**Exercise:** Every line below between the one holding "constructor" and the one holding "ext s; fin_cases s <;> simp", inclusive, should be copied exactly, and no other line.

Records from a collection
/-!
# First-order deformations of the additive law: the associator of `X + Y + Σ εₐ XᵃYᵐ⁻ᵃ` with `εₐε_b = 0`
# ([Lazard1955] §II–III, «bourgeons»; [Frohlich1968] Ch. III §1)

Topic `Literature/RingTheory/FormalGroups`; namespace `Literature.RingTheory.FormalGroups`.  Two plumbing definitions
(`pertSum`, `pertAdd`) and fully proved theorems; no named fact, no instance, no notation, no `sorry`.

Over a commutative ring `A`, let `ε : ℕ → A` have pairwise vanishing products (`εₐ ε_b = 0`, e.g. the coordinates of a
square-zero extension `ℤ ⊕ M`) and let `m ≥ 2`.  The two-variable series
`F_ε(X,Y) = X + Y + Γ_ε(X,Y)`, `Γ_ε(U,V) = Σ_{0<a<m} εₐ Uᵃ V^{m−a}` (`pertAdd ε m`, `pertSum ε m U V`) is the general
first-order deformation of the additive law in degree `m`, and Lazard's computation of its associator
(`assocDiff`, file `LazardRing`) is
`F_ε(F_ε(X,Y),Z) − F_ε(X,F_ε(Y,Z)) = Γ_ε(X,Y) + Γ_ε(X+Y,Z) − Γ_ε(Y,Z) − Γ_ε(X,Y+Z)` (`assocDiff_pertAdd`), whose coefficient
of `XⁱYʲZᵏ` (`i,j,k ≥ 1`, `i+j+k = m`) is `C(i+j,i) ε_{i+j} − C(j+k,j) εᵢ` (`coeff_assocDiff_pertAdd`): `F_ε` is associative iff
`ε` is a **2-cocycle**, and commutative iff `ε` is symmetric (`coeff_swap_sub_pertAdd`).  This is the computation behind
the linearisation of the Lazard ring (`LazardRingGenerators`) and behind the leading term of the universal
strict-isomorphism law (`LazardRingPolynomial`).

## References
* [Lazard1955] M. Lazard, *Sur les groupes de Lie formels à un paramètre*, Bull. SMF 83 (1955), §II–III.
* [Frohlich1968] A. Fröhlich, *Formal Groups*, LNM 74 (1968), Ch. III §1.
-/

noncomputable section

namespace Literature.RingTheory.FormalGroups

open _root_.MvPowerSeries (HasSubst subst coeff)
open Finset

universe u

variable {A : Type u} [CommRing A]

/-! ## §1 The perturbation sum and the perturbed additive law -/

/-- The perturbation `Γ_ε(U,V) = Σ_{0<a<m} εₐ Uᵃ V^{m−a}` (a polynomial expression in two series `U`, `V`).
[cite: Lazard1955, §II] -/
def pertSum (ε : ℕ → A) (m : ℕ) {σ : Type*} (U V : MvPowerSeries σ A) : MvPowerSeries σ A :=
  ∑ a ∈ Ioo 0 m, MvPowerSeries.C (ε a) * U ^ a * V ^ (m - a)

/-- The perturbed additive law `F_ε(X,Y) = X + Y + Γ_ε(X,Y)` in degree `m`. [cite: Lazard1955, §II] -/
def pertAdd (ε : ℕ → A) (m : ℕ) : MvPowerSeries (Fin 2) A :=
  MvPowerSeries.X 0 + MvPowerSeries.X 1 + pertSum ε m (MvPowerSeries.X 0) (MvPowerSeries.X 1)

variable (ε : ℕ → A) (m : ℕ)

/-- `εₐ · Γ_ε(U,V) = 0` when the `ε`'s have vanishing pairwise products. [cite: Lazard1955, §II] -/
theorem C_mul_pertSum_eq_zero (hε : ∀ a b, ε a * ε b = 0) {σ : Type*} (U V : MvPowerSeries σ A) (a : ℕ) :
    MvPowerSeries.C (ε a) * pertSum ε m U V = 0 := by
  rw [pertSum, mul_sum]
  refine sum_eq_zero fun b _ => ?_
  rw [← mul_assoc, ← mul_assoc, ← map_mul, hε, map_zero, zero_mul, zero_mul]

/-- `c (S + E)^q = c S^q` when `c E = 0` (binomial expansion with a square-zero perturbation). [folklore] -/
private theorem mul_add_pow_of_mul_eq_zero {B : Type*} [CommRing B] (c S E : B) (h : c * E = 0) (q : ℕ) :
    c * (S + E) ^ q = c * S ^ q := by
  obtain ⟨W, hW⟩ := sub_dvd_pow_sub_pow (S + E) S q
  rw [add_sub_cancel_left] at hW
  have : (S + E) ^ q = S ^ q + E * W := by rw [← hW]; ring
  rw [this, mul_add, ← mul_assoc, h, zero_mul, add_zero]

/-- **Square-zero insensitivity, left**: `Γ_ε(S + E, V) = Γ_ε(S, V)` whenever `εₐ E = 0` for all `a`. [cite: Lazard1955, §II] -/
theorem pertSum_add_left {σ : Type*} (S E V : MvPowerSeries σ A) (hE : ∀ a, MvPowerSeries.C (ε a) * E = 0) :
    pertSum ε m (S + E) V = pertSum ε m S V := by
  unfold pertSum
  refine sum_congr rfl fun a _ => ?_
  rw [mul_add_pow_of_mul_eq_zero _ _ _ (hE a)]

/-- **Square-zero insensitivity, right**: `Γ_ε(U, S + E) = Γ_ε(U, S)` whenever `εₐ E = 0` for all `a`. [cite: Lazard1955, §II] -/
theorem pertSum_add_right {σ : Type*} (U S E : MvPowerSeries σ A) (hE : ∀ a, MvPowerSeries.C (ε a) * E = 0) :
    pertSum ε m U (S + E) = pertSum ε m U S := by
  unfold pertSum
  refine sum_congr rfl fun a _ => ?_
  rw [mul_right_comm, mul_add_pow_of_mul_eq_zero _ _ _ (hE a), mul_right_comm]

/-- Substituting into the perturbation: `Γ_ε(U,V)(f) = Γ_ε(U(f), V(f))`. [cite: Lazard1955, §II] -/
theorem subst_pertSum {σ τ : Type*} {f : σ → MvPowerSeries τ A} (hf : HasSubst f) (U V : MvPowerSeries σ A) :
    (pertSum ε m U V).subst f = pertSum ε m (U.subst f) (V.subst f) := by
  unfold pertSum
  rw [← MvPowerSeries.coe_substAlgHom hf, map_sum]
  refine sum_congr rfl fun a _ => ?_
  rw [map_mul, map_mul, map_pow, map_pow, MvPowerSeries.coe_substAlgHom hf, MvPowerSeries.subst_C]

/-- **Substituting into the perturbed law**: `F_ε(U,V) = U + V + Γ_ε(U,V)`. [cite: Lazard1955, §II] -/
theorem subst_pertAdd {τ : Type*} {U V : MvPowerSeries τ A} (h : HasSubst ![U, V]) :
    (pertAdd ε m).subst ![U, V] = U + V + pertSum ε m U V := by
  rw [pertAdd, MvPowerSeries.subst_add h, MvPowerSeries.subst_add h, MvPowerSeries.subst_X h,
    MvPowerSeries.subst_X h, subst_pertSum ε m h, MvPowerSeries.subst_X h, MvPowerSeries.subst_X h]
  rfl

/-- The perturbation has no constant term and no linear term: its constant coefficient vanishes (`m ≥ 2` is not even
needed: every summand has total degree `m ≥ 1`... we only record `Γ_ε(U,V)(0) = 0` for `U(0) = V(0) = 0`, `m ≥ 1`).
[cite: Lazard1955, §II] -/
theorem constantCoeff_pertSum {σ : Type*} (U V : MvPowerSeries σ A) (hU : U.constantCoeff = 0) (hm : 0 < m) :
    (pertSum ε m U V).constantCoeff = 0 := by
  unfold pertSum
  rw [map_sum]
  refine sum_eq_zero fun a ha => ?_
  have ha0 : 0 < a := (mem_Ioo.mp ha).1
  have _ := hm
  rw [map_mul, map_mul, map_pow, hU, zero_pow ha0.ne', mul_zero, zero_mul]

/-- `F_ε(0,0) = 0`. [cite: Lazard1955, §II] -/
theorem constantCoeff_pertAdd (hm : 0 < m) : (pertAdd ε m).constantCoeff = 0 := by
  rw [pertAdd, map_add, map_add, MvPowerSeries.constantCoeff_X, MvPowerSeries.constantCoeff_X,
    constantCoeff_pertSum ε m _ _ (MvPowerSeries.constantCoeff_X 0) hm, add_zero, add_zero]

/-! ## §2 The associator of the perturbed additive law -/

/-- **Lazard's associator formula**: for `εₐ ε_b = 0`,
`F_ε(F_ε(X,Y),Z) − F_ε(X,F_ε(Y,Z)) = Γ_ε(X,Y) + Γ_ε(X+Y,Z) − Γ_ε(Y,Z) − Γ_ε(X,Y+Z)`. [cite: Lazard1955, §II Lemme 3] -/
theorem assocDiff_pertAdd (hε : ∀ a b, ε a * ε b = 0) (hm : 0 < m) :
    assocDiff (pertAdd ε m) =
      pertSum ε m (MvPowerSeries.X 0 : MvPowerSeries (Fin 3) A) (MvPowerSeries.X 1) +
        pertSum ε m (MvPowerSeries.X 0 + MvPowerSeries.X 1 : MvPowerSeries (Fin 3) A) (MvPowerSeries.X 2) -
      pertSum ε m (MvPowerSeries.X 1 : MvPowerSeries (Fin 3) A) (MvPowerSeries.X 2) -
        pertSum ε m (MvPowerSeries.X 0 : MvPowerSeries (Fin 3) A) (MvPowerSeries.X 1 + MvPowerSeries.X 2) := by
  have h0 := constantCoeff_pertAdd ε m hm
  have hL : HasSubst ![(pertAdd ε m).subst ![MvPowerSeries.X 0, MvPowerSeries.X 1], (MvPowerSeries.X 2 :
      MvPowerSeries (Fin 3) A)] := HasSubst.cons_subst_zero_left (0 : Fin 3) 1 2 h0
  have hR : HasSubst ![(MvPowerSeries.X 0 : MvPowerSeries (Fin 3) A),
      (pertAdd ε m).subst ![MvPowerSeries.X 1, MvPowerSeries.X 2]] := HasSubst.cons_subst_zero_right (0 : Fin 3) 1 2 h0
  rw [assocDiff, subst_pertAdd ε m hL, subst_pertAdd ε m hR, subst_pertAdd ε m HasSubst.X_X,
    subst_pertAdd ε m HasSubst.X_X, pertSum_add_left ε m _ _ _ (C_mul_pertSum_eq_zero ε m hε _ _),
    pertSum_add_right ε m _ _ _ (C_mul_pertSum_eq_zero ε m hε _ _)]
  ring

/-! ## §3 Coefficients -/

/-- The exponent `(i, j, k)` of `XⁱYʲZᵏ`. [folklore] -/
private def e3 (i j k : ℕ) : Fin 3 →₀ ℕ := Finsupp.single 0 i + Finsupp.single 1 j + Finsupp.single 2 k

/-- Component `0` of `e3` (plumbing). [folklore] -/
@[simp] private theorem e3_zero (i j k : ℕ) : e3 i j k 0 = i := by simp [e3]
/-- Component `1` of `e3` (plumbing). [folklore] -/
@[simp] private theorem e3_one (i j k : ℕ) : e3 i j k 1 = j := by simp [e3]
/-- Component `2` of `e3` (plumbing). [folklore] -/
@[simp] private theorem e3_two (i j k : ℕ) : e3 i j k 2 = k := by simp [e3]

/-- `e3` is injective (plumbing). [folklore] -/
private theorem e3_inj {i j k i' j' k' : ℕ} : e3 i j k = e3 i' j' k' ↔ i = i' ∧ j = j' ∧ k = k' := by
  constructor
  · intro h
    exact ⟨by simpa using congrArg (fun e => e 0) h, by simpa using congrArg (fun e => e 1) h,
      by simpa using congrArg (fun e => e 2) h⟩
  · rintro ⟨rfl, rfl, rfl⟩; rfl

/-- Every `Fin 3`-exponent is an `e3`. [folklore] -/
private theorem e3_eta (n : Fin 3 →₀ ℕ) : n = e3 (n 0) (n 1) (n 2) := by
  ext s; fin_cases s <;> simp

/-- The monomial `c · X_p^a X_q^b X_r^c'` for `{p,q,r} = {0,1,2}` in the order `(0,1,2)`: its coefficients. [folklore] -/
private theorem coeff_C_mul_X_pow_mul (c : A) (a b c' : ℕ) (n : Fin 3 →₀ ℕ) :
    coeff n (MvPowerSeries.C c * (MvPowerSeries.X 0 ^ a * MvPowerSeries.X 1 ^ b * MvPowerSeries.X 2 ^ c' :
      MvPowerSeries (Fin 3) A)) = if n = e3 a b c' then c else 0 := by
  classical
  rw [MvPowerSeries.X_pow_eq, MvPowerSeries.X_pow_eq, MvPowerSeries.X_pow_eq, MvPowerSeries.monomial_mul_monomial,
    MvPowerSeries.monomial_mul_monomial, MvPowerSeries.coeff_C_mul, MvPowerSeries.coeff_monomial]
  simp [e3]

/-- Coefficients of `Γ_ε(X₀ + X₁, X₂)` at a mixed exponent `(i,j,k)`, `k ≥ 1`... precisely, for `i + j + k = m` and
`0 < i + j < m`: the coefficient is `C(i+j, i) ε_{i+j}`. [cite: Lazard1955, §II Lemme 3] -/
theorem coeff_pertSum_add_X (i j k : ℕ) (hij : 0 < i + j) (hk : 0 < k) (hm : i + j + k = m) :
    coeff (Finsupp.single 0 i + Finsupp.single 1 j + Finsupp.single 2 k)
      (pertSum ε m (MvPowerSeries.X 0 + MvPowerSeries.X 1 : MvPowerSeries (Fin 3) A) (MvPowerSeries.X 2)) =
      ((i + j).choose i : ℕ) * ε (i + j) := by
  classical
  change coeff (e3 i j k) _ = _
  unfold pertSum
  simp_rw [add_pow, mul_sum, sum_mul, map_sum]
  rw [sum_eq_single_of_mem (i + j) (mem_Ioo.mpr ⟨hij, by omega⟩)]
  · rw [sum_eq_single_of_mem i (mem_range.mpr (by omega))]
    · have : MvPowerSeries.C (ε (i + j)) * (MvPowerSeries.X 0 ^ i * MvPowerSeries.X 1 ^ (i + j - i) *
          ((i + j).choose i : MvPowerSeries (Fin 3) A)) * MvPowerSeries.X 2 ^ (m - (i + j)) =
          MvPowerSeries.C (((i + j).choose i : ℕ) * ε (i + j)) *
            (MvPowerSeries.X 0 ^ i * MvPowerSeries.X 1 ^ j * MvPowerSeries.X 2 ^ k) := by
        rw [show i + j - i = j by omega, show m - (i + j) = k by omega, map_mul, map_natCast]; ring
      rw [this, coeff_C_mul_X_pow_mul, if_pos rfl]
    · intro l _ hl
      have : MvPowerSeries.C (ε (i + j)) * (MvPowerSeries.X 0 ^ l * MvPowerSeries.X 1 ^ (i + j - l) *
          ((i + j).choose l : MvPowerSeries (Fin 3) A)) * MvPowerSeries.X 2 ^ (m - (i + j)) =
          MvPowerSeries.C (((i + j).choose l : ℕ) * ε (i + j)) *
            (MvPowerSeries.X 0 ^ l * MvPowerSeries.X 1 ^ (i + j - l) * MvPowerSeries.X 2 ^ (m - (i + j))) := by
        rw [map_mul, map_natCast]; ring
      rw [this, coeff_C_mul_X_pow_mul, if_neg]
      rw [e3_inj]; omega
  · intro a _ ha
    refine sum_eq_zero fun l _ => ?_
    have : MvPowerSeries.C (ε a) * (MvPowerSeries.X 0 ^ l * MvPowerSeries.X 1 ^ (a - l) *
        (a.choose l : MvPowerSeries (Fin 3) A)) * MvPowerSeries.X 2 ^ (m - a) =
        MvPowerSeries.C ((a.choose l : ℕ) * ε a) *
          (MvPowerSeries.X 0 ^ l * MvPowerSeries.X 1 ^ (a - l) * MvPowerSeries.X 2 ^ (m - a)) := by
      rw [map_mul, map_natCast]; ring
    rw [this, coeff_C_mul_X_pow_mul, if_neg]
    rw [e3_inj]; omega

**Written response:**
  constructor
  · intro h
    exact ⟨by simpa using congrArg (fun e => e 0) h, by simpa using congrArg (fun e => e 1) h,
      by simpa using congrArg (fun e => e 2) h⟩
  · rintro ⟨rfl, rfl, rfl⟩; rfl

/-- Every `Fin 3`-exponent is an `e3`. [folklore] -/
private theorem e3_eta (n : Fin 3 →₀ ℕ) : n = e3 (n 0) (n 1) (n 2) := by
  ext s; fin_cases s <;> simp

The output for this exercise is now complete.